Following generation of the expected output, the system performs a multi-level comparison between the actual and expected responses. This comparison may be conducted at three linguistic levels: phoneme, lexical, and structural. At the phoneme level, each phoneme in the actual response is compared to its expected counterpart using acoustic similarity metrics, which may include convolutional neural networks (CNNs), fast Fourier transform (FFT) analysis, or dynamic time warping (DTW). At the lexical level, individual words are aligned and compared using transformer-based models capable of capturing semantic, morphological, and contextual deviations. At the structural level, sentence-level constructions are analyzed for syntactic correctness, word order, and grammatical agreement using sequence-to-sequence (Seq2Seq) models, dependency parsers, or other syntactic analysis tools.

The system may classify errors based on the results of these comparisons. Error types may include phonemic substitutions, omissions, and distortions; lexical substitutions, omissions, and paraphasias; and structural errors such as word order violations, agreement mismatches, and sentence fragmentation. Each error may be annotated with a confidence score, a severity rating, and a timestamp, and may be stored in a language-specific submatrix within the broader multilingual error matrix. The multilingual error matrix may be implemented as a tabular data structure that organizes errors by linguistic unit (e.g., phoneme, word, sentence), error type, and language. For example, the matrix may include rows for each phoneme (e.g., /p/, /t/, /k/), each word (e.g., “dog”, “run”), and each sentence structure, with columns indicating substitution, omission, distortion, and paraphasia counts per language.
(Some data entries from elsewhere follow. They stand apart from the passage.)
import Mathlib
import Summits.Ventures.PercRepro2.Defs
import Summits.Ventures.PercRepro2.Harris
import Summits.Ventures.PercRepro2.CoinDefs
import Summits.Ventures.PercRepro2.CoinLsmCoreDefs
import Summits.Ventures.PercRepro2.CoinLsmCoreU
import Summits.Ventures.PercRepro2.CoinCyl5
import Summits.Ventures.PercRepro2.CoinD21CoreDefs

/-!
# The sixteen core level probabilities of the two-route core `s → p → r → a ← q ← s` (blind cell
PercRepro2, night-2 g8; proofs/NIGHT2-DARC.md §33)

From the five-coin cylinder partition: the ten clusters `∅, p, q, qa, pq, pr, pqa, pra, pqr, pqra`
carry the polynomials of `CoinD21CoreDefs.lean`; the six subsets `r, a, ra, pa, rq, rqa` have
probability `0`.
-/

namespace Summit.Ventures.PercRepro2.Coin

open Classical

section D21Levels

variable {V : Type*} {E : Type*} [DecidableEq V] [Fintype E] [DecidableEq E]
  {R : Type*} [Field R]
  {arcs : E → Finset (V × V)} {s p r q a : V} {c₁ c₂ c₃ c₄ c₅ : E}

omit [Fintype E] [DecidableEq E] in
/-- On the cylinder of `b`, membership in the core level of `W` is the Boolean condition. -/
lemma D21Core.level_inter_cyl (h : D21Core arcs s p r q a c₁ c₂ c₃ c₄ c₅) (W : Finset V)
    (b : Bool × Bool × Bool × Bool × Bool) :
    coreLevel arcs s {p, r, q, a} W ∩
        {ω | ω c₁ = b.1 ∧ ω c₂ = b.2.1 ∧ ω c₃ = b.2.2.1 ∧ ω c₄ = b.2.2.2.1 ∧ ω c₅ = b.2.2.2.2}
      = if (p ∈ W ↔ b.1 = true) ∧ (r ∈ W ↔ (b.1 = true ∧ b.2.1 = true)) ∧ (q ∈ W ↔ b.2.2.1 = true) ∧
          (a ∈ W ↔ ((b.1 = true ∧ b.2.1 = true ∧ b.2.2.2.1 = true) ∨
            (b.2.2.1 = true ∧ b.2.2.2.2 = true)))
        then {ω | ω c₁ = b.1 ∧ ω c₂ = b.2.1 ∧ ω c₃ = b.2.2.1 ∧ ω c₄ = b.2.2.2.1 ∧ ω c₅ = b.2.2.2.2}
        else ∅ := by
  obtain ⟨b₁, b₂, b₃, b₄, b₅⟩ := b
  ext ω
  have hmem : ω ∈ coreLevel arcs s {p, r, q, a} W ↔
      (p ∈ W ↔ ω c₁ = true) ∧ (r ∈ W ↔ (ω c₁ = true ∧ ω c₂ = true)) ∧ (q ∈ W ↔ ω c₃ = true) ∧
        (a ∈ W ↔ ((ω c₁ = true ∧ ω c₂ = true ∧ ω c₄ = true) ∨ (ω c₃ = true ∧ ω c₅ = true))) := by
    rw [mem_coreLevel]
    simp only [Finset.mem_insert, Finset.mem_singleton, forall_eq_or_imp, forall_eq,
      h.reach_p_iff, h.reach_r_iff, h.reach_q_iff, h.reach_a_iff]
  simp only [Set.mem_inter_iff, hmem, Set.mem_setOf_eq]
  split_ifs with hc
  · simp only [Set.mem_setOf_eq]
    constructor
    · rintro ⟨_, hω⟩; exact hω
    · rintro ⟨h1, h2, h3, h4, h5⟩
      refine ⟨?_, h1, h2, h3, h4, h5⟩
      rw [h1, h2, h3, h4, h5]; exact hc
  · simp only [Set.mem_empty_iff_false, iff_false]
    rintro ⟨hW, h1, h2, h3, h4, h5⟩
    rw [h1, h2, h3, h4, h5] at hW
    exact hc hW

/-- The core level probabilities as a sum over the `32` coin configurations. -/
theorem D21Core.prob_level (h : D21Core arcs s p r q a c₁ c₂ c₃ c₄ c₅) (pr : E → R)
    (h12 : c₁ ≠ c₂) (h13 : c₁ ≠ c₃) (h14 : c₁ ≠ c₄) (h15 : c₁ ≠ c₅) (h23 : c₂ ≠ c₃) (h24 : c₂ ≠ c₄)
    (h25 : c₂ ≠ c₅) (h34 : c₃ ≠ c₄) (h35 : c₃ ≠ c₅) (h45 : c₄ ≠ c₅) (W : Finset V) :
    prob pr (coreLevel arcs s {p, r, q, a} W) = ∑ b : Bool × Bool × Bool × Bool × Bool,
      if (p ∈ W ↔ b.1 = true) ∧ (r ∈ W ↔ (b.1 = true ∧ b.2.1 = true)) ∧ (q ∈ W ↔ b.2.2.1 = true) ∧
          (a ∈ W ↔ ((b.1 = true ∧ b.2.1 = true ∧ b.2.2.2.1 = true) ∨
            (b.2.2.1 = true ∧ b.2.2.2.2 = true)))
        then edgeFactor (pr c₁) b.1 * edgeFactor (pr c₂) b.2.1 * edgeFactor (pr c₃) b.2.2.1 *
          edgeFactor (pr c₄) b.2.2.2.1 * edgeFactor (pr c₅) b.2.2.2.2 else 0 := by
  rw [prob_eq_sum_cyl5 (c₁ := c₁) (c₂ := c₂) (c₃ := c₃) (c₄ := c₄) (c₅ := c₅)]
  refine Finset.sum_congr rfl fun b _ => ?_
  rw [h.level_inter_cyl W b]
  split_ifs
  · exact prob_cyl5 pr h12 h13 h14 h15 h23 h24 h25 h34 h35 h45 b
  · simp [prob]

/-- `ν(∅) = (1 - pr c₁) * (1 - pr c₃)`. -/
theorem D21Core.nu_empty (h : D21Core arcs s p r q a c₁ c₂ c₃ c₄ c₅) (pr : E → R)
    (h12 : c₁ ≠ c₂) (h13 : c₁ ≠ c₃) (h14 : c₁ ≠ c₄) (h15 : c₁ ≠ c₅) (h23 : c₂ ≠ c₃) (h24 : c₂ ≠ c₄)
    (h25 : c₂ ≠ c₅) (h34 : c₃ ≠ c₄) (h35 : c₃ ≠ c₅) (h45 : c₄ ≠ c₅) :
    prob pr (coreLevel arcs s {p, r, q, a} ∅) = (1 - pr c₁) * (1 - pr c₃) := by
  rw [h.prob_level pr h12 h13 h14 h15 h23 h24 h25 h34 h35 h45]
  simp [Fintype.sum_prod_type]
  ring

/-- `ν({p}) = pr c₁ * (1 - pr c₂) * (1 - pr c₃)`. -/
theorem D21Core.nu_p (h : D21Core arcs s p r q a c₁ c₂ c₃ c₄ c₅) (pr : E → R)
    (h12 : c₁ ≠ c₂) (h13 : c₁ ≠ c₃) (h14 : c₁ ≠ c₄) (h15 : c₁ ≠ c₅) (h23 : c₂ ≠ c₃) (h24 : c₂ ≠ c₄)
    (h25 : c₂ ≠ c₅) (h34 : c₃ ≠ c₄) (h35 : c₃ ≠ c₅) (h45 : c₄ ≠ c₅) :
    prob pr (coreLevel arcs s {p, r, q, a} {p}) = pr c₁ * (1 - pr c₂) * (1 - pr c₃) := by
  rw [h.prob_level pr h12 h13 h14 h15 h23 h24 h25 h34 h35 h45]
  simp [Fintype.sum_prod_type, h.pr.symm, h.pq.symm, h.pa.symm]
  ring

/-- `ν({q}) = (1 - pr c₁) * pr c₃ * (1 - pr c₅)`. -/
theorem D21Core.nu_q (h : D21Core arcs s p r q a c₁ c₂ c₃ c₄ c₅) (pr : E → R)
    (h12 : c₁ ≠ c₂) (h13 : c₁ ≠ c₃) (h14 : c₁ ≠ c₄) (h15 : c₁ ≠ c₅) (h23 : c₂ ≠ c₃) (h24 : c₂ ≠ c₄)
    (h25 : c₂ ≠ c₅) (h34 : c₃ ≠ c₄) (h35 : c₃ ≠ c₅) (h45 : c₄ ≠ c₅) :
    prob pr (coreLevel arcs s {p, r, q, a} {q}) = (1 - pr c₁) * pr c₃ * (1 - pr c₅) := by
  rw [h.prob_level pr h12 h13 h14 h15 h23 h24 h25 h34 h35 h45]
  simp [Fintype.sum_prod_type, h.pq, h.rq, h.qa.symm]
  ring

/-- `ν({q, a}) = (1 - pr c₁) * pr c₃ * pr c₅`. -/
theorem D21Core.nu_qa (h : D21Core arcs s p r q a c₁ c₂ c₃ c₄ c₅) (pr : E → R)
    (h12 : c₁ ≠ c₂) (h13 : c₁ ≠ c₃) (h14 : c₁ ≠ c₄) (h15 : c₁ ≠ c₅) (h23 : c₂ ≠ c₃) (h24 : c₂ ≠ c₄)
    (h25 : c₂ ≠ c₅) (h34 : c₃ ≠ c₄) (h35 : c₃ ≠ c₅) (h45 : c₄ ≠ c₅) :
    prob pr (coreLevel arcs s {p, r, q, a} {q, a}) = (1 - pr c₁) * pr c₃ * pr c₅ := by
  rw [h.prob_level pr h12 h13 h14 h15 h23 h24 h25 h34 h35 h45]
  simp [Fintype.sum_prod_type, h.pq, h.rq, h.pa, h.ra]
  ring

/-- `ν({p, q}) = pr c₁ * (1 - pr c₂) * pr c₃ * (1 - pr c₅)`. -/
theorem D21Core.nu_pq (h : D21Core arcs s p r q a c₁ c₂ c₃ c₄ c₅) (pr : E → R)
    (h12 : c₁ ≠ c₂) (h13 : c₁ ≠ c₃) (h14 : c₁ ≠ c₄) (h15 : c₁ ≠ c₅) (h23 : c₂ ≠ c₃) (h24 : c₂ ≠ c₄)
    (h25 : c₂ ≠ c₅) (h34 : c₃ ≠ c₄) (h35 : c₃ ≠ c₅) (h45 : c₄ ≠ c₅) :
    prob pr (coreLevel arcs s {p, r, q, a} {p, q}) = pr c₁ * (1 - pr c₂) * pr c₃ * (1 - pr c₅) := by
  rw [h.prob_level pr h12 h13 h14 h15 h23 h24 h25 h34 h35 h45]
  simp [Fintype.sum_prod_type, h.pr.symm, h.rq, h.pa.symm, h.qa.symm]
  ring

/-- `ν({p, r}) = pr c₁ * pr c₂ * (1 - pr c₃) * (1 - pr c₄)`. -/
theorem D21Core.nu_pr (h : D21Core arcs s p r q a c₁ c₂ c₃ c₄ c₅) (pr : E → R)
    (h12 : c₁ ≠ c₂) (h13 : c₁ ≠ c₃) (h14 : c₁ ≠ c₄) (h15 : c₁ ≠ c₅) (h23 : c₂ ≠ c₃) (h24 : c₂ ≠ c₄)
    (h25 : c₂ ≠ c₅) (h34 : c₃ ≠ c₄) (h35 : c₃ ≠ c₅) (h45 : c₄ ≠ c₅) :
    prob pr (coreLevel arcs s {p, r, q, a} {p, r}) = pr c₁ * pr c₂ * (1 - pr c₃) * (1 - pr c₄) := by
  rw [h.prob_level pr h12 h13 h14 h15 h23 h24 h25 h34 h35 h45]
  simp [Fintype.sum_prod_type, h.pq.symm, h.rq.symm, h.pa.symm, h.ra.symm]
  ring

/-- `ν({p, q, a}) = pr c₁ * (1 - pr c₂) * pr c₃ * pr c₅`. -/
theorem D21Core.nu_pqa (h : D21Core arcs s p r q a c₁ c₂ c₃ c₄ c₅) (pr : E → R)
    (h12 : c₁ ≠ c₂) (h13 : c₁ ≠ c₃) (h14 : c₁ ≠ c₄) (h15 : c₁ ≠ c₅) (h23 : c₂ ≠ c₃) (h24 : c₂ ≠ c₄)
    (h25 : c₂ ≠ c₅) (h34 : c₃ ≠ c₄) (h35 : c₃ ≠ c₅) (h45 : c₄ ≠ c₅) :
    prob pr (coreLevel arcs s {p, r, q, a} {p, q, a}) = pr c₁ * (1 - pr c₂) * pr c₃ * pr c₅ := by
  rw [h.prob_level pr h12 h13 h14 h15 h23 h24 h25 h34 h35 h45]
  simp [Fintype.sum_prod_type, h.pr.symm, h.rq, h.ra]
  ring

/-- `ν({p, r, a}) = pr c₁ * pr c₂ * (1 - pr c₃) * pr c₄`. -/
theorem D21Core.nu_pra (h : D21Core arcs s p r q a c₁ c₂ c₃ c₄ c₅) (pr : E → R)
    (h12 : c₁ ≠ c₂) (h13 : c₁ ≠ c₃) (h14 : c₁ ≠ c₄) (h15 : c₁ ≠ c₅) (h23 : c₂ ≠ c₃) (h24 : c₂ ≠ c₄)
    (h25 : c₂ ≠ c₅) (h34 : c₃ ≠ c₄) (h35 : c₃ ≠ c₅) (h45 : c₄ ≠ c₅) :
    prob pr (coreLevel arcs s {p, r, q, a} {p, r, a}) = pr c₁ * pr c₂ * (1 - pr c₃) * pr c₄ := by
  rw [h.prob_level pr h12 h13 h14 h15 h23 h24 h25 h34 h35 h45]
  simp [Fintype.sum_prod_type, h.pq.symm, h.rq.symm, h.qa]
  ring

/-- `ν({p, r, q}) = pr c₁ * pr c₂ * pr c₃ * (1 - pr c₄) * (1 - pr c₅)`. -/
theorem D21Core.nu_pqr (h : D21Core arcs s p r q a c₁ c₂ c₃ c₄ c₅) (pr : E → R)
    (h12 : c₁ ≠ c₂) (h13 : c₁ ≠ c₃) (h14 : c₁ ≠ c₄) (h15 : c₁ ≠ c₅) (h23 : c₂ ≠ c₃) (h24 : c₂ ≠ c₄)
    (h25 : c₂ ≠ c₅) (h34 : c₃ ≠ c₄) (h35 : c₃ ≠ c₅) (h45 : c₄ ≠ c₅) :
    prob pr (coreLevel arcs s {p, r, q, a} {p, r, q}) = pr c₁ * pr c₂ * pr c₃ * (1 - pr c₄) * (1 - pr c₅) := by
  rw [h.prob_level pr h12 h13 h14 h15 h23 h24 h25 h34 h35 h45]
  simp [Fintype.sum_prod_type, h.pa.symm, h.ra.symm, h.qa.symm]

/-- `ν({p, r, q, a}) = pr c₁ * pr c₂ * pr c₃ * (pr c₄ + pr c₅ - pr c₄ * pr c₅)`. -/
theorem D21Core.nu_pqra (h : D21Core arcs s p r q a c₁ c₂ c₃ c₄ c₅) (pr : E → R)
    (h12 : c₁ ≠ c₂) (h13 : c₁ ≠ c₃) (h14 : c₁ ≠ c₄) (h15 : c₁ ≠ c₅) (h23 : c₂ ≠ c₃) (h24 : c₂ ≠ c₄)
    (h25 : c₂ ≠ c₅) (h34 : c₃ ≠ c₄) (h35 : c₃ ≠ c₅) (h45 : c₄ ≠ c₅) :
    prob pr (coreLevel arcs s {p, r, q, a} {p, r, q, a}) = pr c₁ * pr c₂ * pr c₃ * (pr c₄ + pr c₅ - pr c₄ * pr c₅) := by
  rw [h.prob_level pr h12 h13 h14 h15 h23 h24 h25 h34 h35 h45]
  simp [Fintype.sum_prod_type, h.qa]
  ring

/-- `ν({r}) = 0`. -/
theorem D21Core.nu_r (h : D21Core arcs s p r q a c₁ c₂ c₃ c₄ c₅) (pr : E → R)
    (h12 : c₁ ≠ c₂) (h13 : c₁ ≠ c₃) (h14 : c₁ ≠ c₄) (h15 : c₁ ≠ c₅) (h23 : c₂ ≠ c₃) (h24 : c₂ ≠ c₄)
    (h25 : c₂ ≠ c₅) (h34 : c₃ ≠ c₄) (h35 : c₃ ≠ c₅) (h45 : c₄ ≠ c₅) :
    prob pr (coreLevel arcs s {p, r, q, a} {r}) = 0 := by
  rw [h.prob_level pr h12 h13 h14 h15 h23 h24 h25 h34 h35 h45]
  simp [Fintype.sum_prod_type, h.pr, h.rq.symm, h.ra.symm]

/-- `ν({a}) = 0`. -/
theorem D21Core.nu_a (h : D21Core arcs s p r q a c₁ c₂ c₃ c₄ c₅) (pr : E → R)
    (h12 : c₁ ≠ c₂) (h13 : c₁ ≠ c₃) (h14 : c₁ ≠ c₄) (h15 : c₁ ≠ c₅) (h23 : c₂ ≠ c₃) (h24 : c₂ ≠ c₄)
    (h25 : c₂ ≠ c₅) (h34 : c₃ ≠ c₄) (h35 : c₃ ≠ c₅) (h45 : c₄ ≠ c₅) :
    prob pr (coreLevel arcs s {p, r, q, a} {a}) = 0 := by
  rw [h.prob_level pr h12 h13 h14 h15 h23 h24 h25 h34 h35 h45]
  simp [Fintype.sum_prod_type, h.pa, h.ra, h.qa]

/-- `ν({r, a}) = 0`. -/
theorem D21Core.nu_ra (h : D21Core arcs s p r q a c₁ c₂ c₃ c₄ c₅) (pr : E → R)
    (h12 : c₁ ≠ c₂) (h13 : c₁ ≠ c₃) (h14 : c₁ ≠ c₄) (h15 : c₁ ≠ c₅) (h23 : c₂ ≠ c₃) (h24 : c₂ ≠ c₄)
    (h25 : c₂ ≠ c₅) (h34 : c₃ ≠ c₄) (h35 : c₃ ≠ c₅) (h45 : c₄ ≠ c₅) :
    prob pr (coreLevel arcs s {p, r, q, a} {r, a}) = 0 := by
  rw [h.prob_level pr h12 h13 h14 h15 h23 h24 h25 h34 h35 h45]
  simp [Fintype.sum_prod_type, h.pr, h.pa, h.rq.symm, h.qa]

/-- `ν({p, a}) = 0`. -/
theorem D21Core.nu_pa (h : D21Core arcs s p r q a c₁ c₂ c₃ c₄ c₅) (pr : E → R)
    (h12 : c₁ ≠ c₂) (h13 : c₁ ≠ c₃) (h14 : c₁ ≠ c₄) (h15 : c₁ ≠ c₅) (h23 : c₂ ≠ c₃) (h24 : c₂ ≠ c₄)
    (h25 : c₂ ≠ c₅) (h34 : c₃ ≠ c₄) (h35 : c₃ ≠ c₅) (h45 : c₄ ≠ c₅) :
    prob pr (coreLevel arcs s {p, r, q, a} {p, a}) = 0 := by
  rw [h.prob_level pr h12 h13 h14 h15 h23 h24 h25 h34 h35 h45]
  simp [Fintype.sum_prod_type, h.pr.symm, h.ra, h.pq.symm, h.qa]

/-- `ν({r, q}) = 0`. -/
theorem D21Core.nu_rq (h : D21Core arcs s p r q a c₁ c₂ c₃ c₄ c₅) (pr : E → R)
    (h12 : c₁ ≠ c₂) (h13 : c₁ ≠ c₃) (h14 : c₁ ≠ c₄) (h15 : c₁ ≠ c₅) (h23 : c₂ ≠ c₃) (h24 : c₂ ≠ c₄)
    (h25 : c₂ ≠ c₅) (h34 : c₃ ≠ c₄) (h35 : c₃ ≠ c₅) (h45 : c₄ ≠ c₅) :
    prob pr (coreLevel arcs s {p, r, q, a} {r, q}) = 0 := by
  rw [h.prob_level pr h12 h13 h14 h15 h23 h24 h25 h34 h35 h45]
  simp [Fintype.sum_prod_type, h.pr, h.pq, h.ra.symm, h.qa.symm]

/-- `ν({r, q, a}) = 0`. -/
theorem D21Core.nu_rqa (h : D21Core arcs s p r q a c₁ c₂ c₃ c₄ c₅) (pr : E → R)
    (h12 : c₁ ≠ c₂) (h13 : c₁ ≠ c₃) (h14 : c₁ ≠ c₄) (h15 : c₁ ≠ c₅) (h23 : c₂ ≠ c₃) (h24 : c₂ ≠ c₄)
    (h25 : c₂ ≠ c₅) (h34 : c₃ ≠ c₄) (h35 : c₃ ≠ c₅) (h45 : c₄ ≠ c₅) :
    prob pr (coreLevel arcs s {p, r, q, a} {r, q, a}) = 0 := by
  rw [h.prob_level pr h12 h13 h14 h15 h23 h24 h25 h34 h35 h45]
  simp [Fintype.sum_prod_type, h.pr, h.pq, h.pa]

end D21Levels

end Summit.Ventures.PercRepro2.Coin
In further embodiments, the system may compute additional metrics such as Correct Information Units (CIUs), global and local coherence scores, and speech rate. CIUs may be used to quantify the informativeness of the response, coherence scores may assess the logical flow and relevance of utterances, and speech rate may be used to detect fluency disruptions or engagement-related deviations. These metrics may be stored in association with session metadata and used to inform subsequent therapy task selection in Step 114.

The multilingual error matrix supports longitudinal tracking of patient progress and enables detection of cross-linguistic interference, such as transfer errors or false cognate usage. These phenomena may be flagged for therapist review and annotated within the matrix. In some embodiments, the system may visualize error distributions using graphical interfaces such as heatmaps, error timelines, and comparative charts. These visualizations may support export for clinical documentation and research analysis, and may be integrated into dashboards that allow therapists to override or influence adaptive decision policies.

To accommodate diverse clinical workflows, the system may operate in multiple modes. In a provider-driven embodiment, therapists may define expected responses and review classification results via a clinician dashboard. In a user-driven embodiment, patients may receive automated feedback based on real-time classification. In an autonomous embodiment, the system may generate expected outputs, classify errors, and adapt therapy parameters without therapist intervention.

The following table provides an example of such an error matrix, simplified for ease of illustration:

Error Unit English Spanish Mandarin
/p/Substitution 2 3 1
/p/Omission 1 2 1
/p/Distortion 1 2 1
/p/Paraphasia 3 4 2
/t/Substitution 1 2 1
/t/Omission 0 1 0
/t/Distortion 1 2 1
/t/Paraphasia 2 3 1
/k/Substitution 2 3 1
/k/Omission 1 2 1
/k/Distortion 1 2 1
/k/Paraphasia 2 3 1
Word ‘dog’ Substitution 3 4 2
Word ‘dog’ Omission 1 2 1
Word ‘dog’ Distortion 1 2 1
Word ‘dog’ Paraphasia 2 3 2
Word ‘run’ Substitution 2 3 2
Word ‘run’ Omission 1 2 1
Word ‘run’ Distortion 1 2 1
Word ‘run’ Paraphasia 2 3 2
Word ‘blue’ Substitution 1 2 1
Word ‘blue’ Omission 0 1 0
Word ‘blue’ Distortion 1 2 1
Word ‘blue’ Paraphasia 1 2 1
Sentence Word Order Error 2 3 2
Sentence Omission 1 2 1
Sentence Agreement Error 1 2 1
Sentence Fragmentation 2 3 2

The process may include step 110, which comprises extracting one or more engagement indicators from a subject's speech response during a therapy session. Engagement indicators may reflect behavioral, temporal, prosodic, and affective characteristics that suggest the subject's level of participation, attention, and responsiveness. These indicators may be derived from raw audio signals, segmented speech units, or multimodal data streams, and may be used to inform subsequent processing steps.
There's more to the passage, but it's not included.